The series of successive cyberattacks on LastPass continues, and while the investigation is ongoing, the company has shared its latest findings in a post on its support site.
It appears that cybercriminals were able to infiltrate the personal computer of an engineer-developer with access to a cloud storage environment shared by a select few from LastPass. This environment contained valuable information, including encryption keys for customer safes. The hackers, exploiting a vulnerability in the multimedia platform Plex, implanted keylogger-type malware in the engineer’s computer, allowing them to recover the technician’s password at the time of entry.

LastPass has since updated its security policy, including regular changes to sensitive credentials and authentication tokens, along with stricter alerts.
The extent of the damage goes beyond the initial assurance that customers’ passwords “remained securely encrypted.” The hackers gained access to personal information, metadata, user names, company names, billing addresses, emails, IP addresses, and telephone numbers of customers. They also accessed secure customer vaults containing encrypted data, including website usernames and passwords, URLs, security notes, forms data, and saved content.

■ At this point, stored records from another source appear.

set_option backward.isDefEq.respectTransparency false in
/-- **`Γ(W_L, 𝒪_{X_L}) = L ⊗_{Γ(V, 𝒪_T)} Γ(W, 𝒪)` as algebras** (`Algebra.IsPushout`), `W`, `V` affine:
the algebraic form of `isPushout_sections_fieldPoint`. [cite: GortzWedhorn2023, Prop. 22.90, proof (p. 388)] -/
theorem algebraIsPushout_fieldPoint {V : T.left.Opens} (hτ : τ.left (IsLocalRing.closedPoint L) ∈ V)
    {W : (X ⊗ T).left.Opens} (hWV : W ≤ (snd X T).left ⁻¹ᵁ V) (hV : IsAffineOpen V)
    (hW : IsAffineOpen W) :
    letI := evalFieldAlgebra T τ hτ
    letI := prSecAlgebra X T hWV
    letI := fieldSecAlgebra X π ((X ◁ τ).left ⁻¹ᵁ W)
    letI := whiskerAlgebra X T τ W
    letI := baseWhiskerAlgebra X T τ hWV
    haveI := isScalarTower_prSec_whisker (τ := τ) hWV
    haveI := isScalarTower_eval_whisker hτ hWV hV hW
    Algebra.IsPushout Γ(T.left, V) L Γ((X ⊗ T).left, W)
      Γ((X ⊗ Over.mk π).left, (X ◁ τ).left ⁻¹ᵁ W) := by
  letI := evalFieldAlgebra T τ hτ
  letI := prSecAlgebra X T hWV
  letI := fieldSecAlgebra X π ((X ◁ τ).left ⁻¹ᵁ W)
  letI := whiskerAlgebra X T τ W
  letI := baseWhiskerAlgebra X T τ hWV
  haveI := isScalarTower_prSec_whisker (τ := τ) hWV
  haveI := isScalarTower_eval_whisker hτ hWV hV hW
  haveI hpo : Algebra.IsPushout Γ(T.left, V) Γ((X ⊗ T).left, W) L
      Γ((X ⊗ Over.mk π).left, (X ◁ τ).left ⁻¹ᵁ W) :=
    CommRingCat.isPushout_iff_isPushout.mp (isPushout_sections_fieldPoint hτ hWV hV hW)
  exact hpo.symm

/-- **Affine base change of sections to `X_L`**: the `L`-algebra isomorphism
`L ⊗_{Γ(V, 𝒪_T)} Γ(W, 𝒪_{X ×_K T}) ⥲ Γ(W_L, 𝒪_{X_L})` (`W ⊆ pr_T⁻¹V` affine, `V ∋ τ(*)` affine; `Γ(V, 𝒪_T)`
acts on `L` by evaluation at `τ`, on `Γ(W, 𝒪)` through `pr_T`). [cite: GortzWedhorn2023, Prop. 22.90, proof (p. 388)] -/
def fieldPointSectionsEquiv {V : T.left.Opens} (hτ : τ.left (IsLocalRing.closedPoint L) ∈ V)
    {W : (X ⊗ T).left.Opens} (hWV : W ≤ (snd X T).left ⁻¹ᵁ V) (hV : IsAffineOpen V)
    (hW : IsAffineOpen W) :
    letI := evalFieldAlgebra T τ hτ
    letI := prSecAlgebra X T hWV
    letI := fieldSecAlgebra X π ((X ◁ τ).left ⁻¹ᵁ W)
    L ⊗[Γ(T.left, V)] Γ((X ⊗ T).left, W) ≃ₐ[L] Γ((X ⊗ Over.mk π).left, (X ◁ τ).left ⁻¹ᵁ W) :=
  letI := evalFieldAlgebra T τ hτ
  letI := prSecAlgebra X T hWV
  letI := fieldSecAlgebra X π ((X ◁ τ).left ⁻¹ᵁ W)
  letI := whiskerAlgebra X T τ W
  letI := baseWhiskerAlgebra X T τ hWV
  haveI := isScalarTower_prSec_whisker (τ := τ) hWV
  haveI := isScalarTower_eval_whisker hτ hWV hV hW
  haveI : Algebra.IsPushout Γ(T.left, V) L Γ((X ⊗ T).left, W)
      Γ((X ⊗ Over.mk π).left, (X ◁ τ).left ⁻¹ᵁ W) := algebraIsPushout_fieldPoint hτ hWV hV hW
  Algebra.IsPushout.equiv Γ(T.left, V) L Γ((X ⊗ T).left, W)
    Γ((X ⊗ Over.mk π).left, (X ◁ τ).left ⁻¹ᵁ W)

Although LastPass reassures that encrypted fields remain secure with 256-bit AES encryption and can only be decrypted with a unique encryption key derived from each user’s master password, the hack has exposed a significant amount of sensitive data. The company suggests there is no immediate risk for users, but it acknowledges that it would take considerable effort to guess master passwords.
The CEO of GoTo, the parent company of LastPass, disclosed that the hack extended beyond LastPass to five other services. The hackers obtained an encryption key for part of the backups stored with a cloud provider, accessing user names, encrypted passwords, product licenses, and multi-factor identification details. Affected customers have had their passwords reset, and accounts have been moved to a more secure platform.
To address the aftermath of the data leak, LastPass is decommissioning compromised developments, strengthening security measures, and recommending users change their master passwords and enable multi-factor authentication to avoid risks like credential stuffing.
While LastPass initially downplayed the severity of the situation, subsequent revelations have demonstrated a broader impact, seriously tarnishing the company’s image. The incidents highlight the vulnerability of password managers, prompting LastPass to take substantial steps to rebuild its security infrastructure and restore user confidence.